* _Description of the task_
In this exercise, reproduce the whole listing exactly.
━━━━━━━━
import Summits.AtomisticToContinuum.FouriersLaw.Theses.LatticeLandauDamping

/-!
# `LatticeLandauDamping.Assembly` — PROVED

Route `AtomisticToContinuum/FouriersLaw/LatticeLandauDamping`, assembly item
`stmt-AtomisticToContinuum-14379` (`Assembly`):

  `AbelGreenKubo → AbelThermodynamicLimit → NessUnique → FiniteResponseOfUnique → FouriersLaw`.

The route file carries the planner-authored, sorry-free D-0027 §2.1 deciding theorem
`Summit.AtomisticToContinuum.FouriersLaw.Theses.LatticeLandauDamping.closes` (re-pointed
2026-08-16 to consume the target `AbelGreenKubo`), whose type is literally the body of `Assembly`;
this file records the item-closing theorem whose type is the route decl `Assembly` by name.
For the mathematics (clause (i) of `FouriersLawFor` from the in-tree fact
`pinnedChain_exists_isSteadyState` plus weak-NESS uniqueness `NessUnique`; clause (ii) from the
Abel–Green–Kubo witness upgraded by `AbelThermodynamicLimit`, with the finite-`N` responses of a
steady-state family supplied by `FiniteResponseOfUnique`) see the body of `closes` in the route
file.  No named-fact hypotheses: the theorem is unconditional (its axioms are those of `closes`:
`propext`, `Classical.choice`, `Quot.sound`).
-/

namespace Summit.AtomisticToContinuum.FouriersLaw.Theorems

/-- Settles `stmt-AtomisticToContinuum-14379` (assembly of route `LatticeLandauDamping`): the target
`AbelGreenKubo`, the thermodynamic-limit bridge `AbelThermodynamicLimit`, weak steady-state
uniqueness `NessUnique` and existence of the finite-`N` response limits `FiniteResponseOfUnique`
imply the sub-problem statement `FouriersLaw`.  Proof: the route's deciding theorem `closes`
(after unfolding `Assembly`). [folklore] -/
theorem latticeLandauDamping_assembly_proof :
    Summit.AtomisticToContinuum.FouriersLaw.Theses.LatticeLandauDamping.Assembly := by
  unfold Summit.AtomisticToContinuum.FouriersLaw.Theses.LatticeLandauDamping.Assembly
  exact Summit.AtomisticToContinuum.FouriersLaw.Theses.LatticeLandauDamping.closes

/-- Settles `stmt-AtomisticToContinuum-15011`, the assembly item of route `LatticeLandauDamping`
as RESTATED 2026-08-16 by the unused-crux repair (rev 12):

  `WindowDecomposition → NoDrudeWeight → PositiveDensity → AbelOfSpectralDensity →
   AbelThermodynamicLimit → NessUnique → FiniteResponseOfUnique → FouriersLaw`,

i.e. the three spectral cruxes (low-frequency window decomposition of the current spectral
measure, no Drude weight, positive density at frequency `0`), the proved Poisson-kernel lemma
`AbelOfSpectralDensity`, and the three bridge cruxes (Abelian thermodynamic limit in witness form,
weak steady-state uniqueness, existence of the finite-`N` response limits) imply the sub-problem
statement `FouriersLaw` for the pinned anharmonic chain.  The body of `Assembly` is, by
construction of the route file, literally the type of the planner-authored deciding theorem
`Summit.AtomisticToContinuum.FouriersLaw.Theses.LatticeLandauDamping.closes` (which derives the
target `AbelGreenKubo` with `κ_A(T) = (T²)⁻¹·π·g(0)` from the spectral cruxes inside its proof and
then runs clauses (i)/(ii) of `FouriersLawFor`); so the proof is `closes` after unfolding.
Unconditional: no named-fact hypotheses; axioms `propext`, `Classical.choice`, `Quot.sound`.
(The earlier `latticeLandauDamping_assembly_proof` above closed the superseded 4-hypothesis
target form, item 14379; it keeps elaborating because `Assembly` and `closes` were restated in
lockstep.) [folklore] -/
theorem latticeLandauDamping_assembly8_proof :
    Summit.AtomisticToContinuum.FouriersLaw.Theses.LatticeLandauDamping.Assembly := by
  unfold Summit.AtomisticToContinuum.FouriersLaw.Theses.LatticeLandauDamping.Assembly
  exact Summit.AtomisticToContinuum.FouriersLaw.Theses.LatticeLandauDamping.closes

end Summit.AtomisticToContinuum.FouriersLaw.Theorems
━━━━━━━━
* _Answer for this exercise_
import Summits.AtomisticToContinuum.FouriersLaw.Theses.LatticeLandauDamping

/-!
# `LatticeLandauDamping.Assembly` — PROVED

Route `AtomisticToContinuum/FouriersLaw/LatticeLandauDamping`, assembly item
`stmt-AtomisticToContinuum-14379` (`Assembly`):

  `AbelGreenKubo → AbelThermodynamicLimit → NessUnique → FiniteResponseOfUnique → FouriersLaw`.

The route file carries the planner-authored, sorry-free D-0027 §2.1 deciding theorem
`Summit.AtomisticToContinuum.FouriersLaw.Theses.LatticeLandauDamping.closes` (re-pointed
2026-08-16 to consume the target `AbelGreenKubo`), whose type is literally the body of `Assembly`;
this file records the item-closing theorem whose type is the route decl `Assembly` by name.
For the mathematics (clause (i) of `FouriersLawFor` from the in-tree fact
`pinnedChain_exists_isSteadyState` plus weak-NESS uniqueness `NessUnique`; clause (ii) from the
Abel–Green–Kubo witness upgraded by `AbelThermodynamicLimit`, with the finite-`N` responses of a
steady-state family supplied by `FiniteResponseOfUnique`) see the body of `closes` in the route
file.  No named-fact hypotheses: the theorem is unconditional (its axioms are those of `closes`:
`propext`, `Classical.choice`, `Quot.sound`).
-/

namespace Summit.AtomisticToContinuum.FouriersLaw.Theorems

/-- Settles `stmt-AtomisticToContinuum-14379` (assembly of route `LatticeLandauDamping`): the target
`AbelGreenKubo`, the thermodynamic-limit bridge `AbelThermodynamicLimit`, weak steady-state
uniqueness `NessUnique` and existence of the finite-`N` response limits `FiniteResponseOfUnique`
imply the sub-problem statement `FouriersLaw`.  Proof: the route's deciding theorem `closes`
(after unfolding `Assembly`). [folklore] -/
theorem latticeLandauDamping_assembly_proof :
    Summit.AtomisticToContinuum.FouriersLaw.Theses.LatticeLandauDamping.Assembly := by
  unfold Summit.AtomisticToContinuum.FouriersLaw.Theses.LatticeLandauDamping.Assembly
  exact Summit.AtomisticToContinuum.FouriersLaw.Theses.LatticeLandauDamping.closes

/-- Settles `stmt-AtomisticToContinuum-15011`, the assembly item of route `LatticeLandauDamping`
as RESTATED 2026-08-16 by the unused-crux repair (rev 12):

  `WindowDecomposition → NoDrudeWeight → PositiveDensity → AbelOfSpectralDensity →
   AbelThermodynamicLimit → NessUnique → FiniteResponseOfUnique → FouriersLaw`,

i.e. the three spectral cruxes (low-frequency window decomposition of the current spectral
measure, no Drude weight, positive density at frequency `0`), the proved Poisson-kernel lemma
`AbelOfSpectralDensity`, and the three bridge cruxes (Abelian thermodynamic limit in witness form,
weak steady-state uniqueness, existence of the finite-`N` response limits) imply the sub-problem
statement `FouriersLaw` for the pinned anharmonic chain.  The body of `Assembly` is, by
construction of the route file, literally the type of the planner-authored deciding theorem
`Summit.AtomisticToContinuum.FouriersLaw.Theses.LatticeLandauDamping.closes` (which derives the
target `AbelGreenKubo` with `κ_A(T) = (T²)⁻¹·π·g(0)` from the spectral cruxes inside its proof and
then runs clauses (i)/(ii) of `FouriersLawFor`); so the proof is `closes` after unfolding.
Unconditional: no named-fact hypotheses; axioms `propext`, `Classical.choice`, `Quot.sound`.
(The earlier `latticeLandauDamping_assembly_proof` above closed the superseded 4-hypothesis
target form, item 14379; it keeps elaborating because `Assembly` and `closes` were restated in
lockstep.) [folklore] -/
theorem latticeLandauDamping_assembly8_proof :
    Summit.AtomisticToContinuum.FouriersLaw.Theses.LatticeLandauDamping.Assembly := by
  unfold Summit.AtomisticToContinuum.FouriersLaw.Theses.LatticeLandauDamping.Assembly
  exact Summit.AtomisticToContinuum.FouriersLaw.Theses.LatticeLandauDamping.closes

end Summit.AtomisticToContinuum.FouriersLaw.Theorems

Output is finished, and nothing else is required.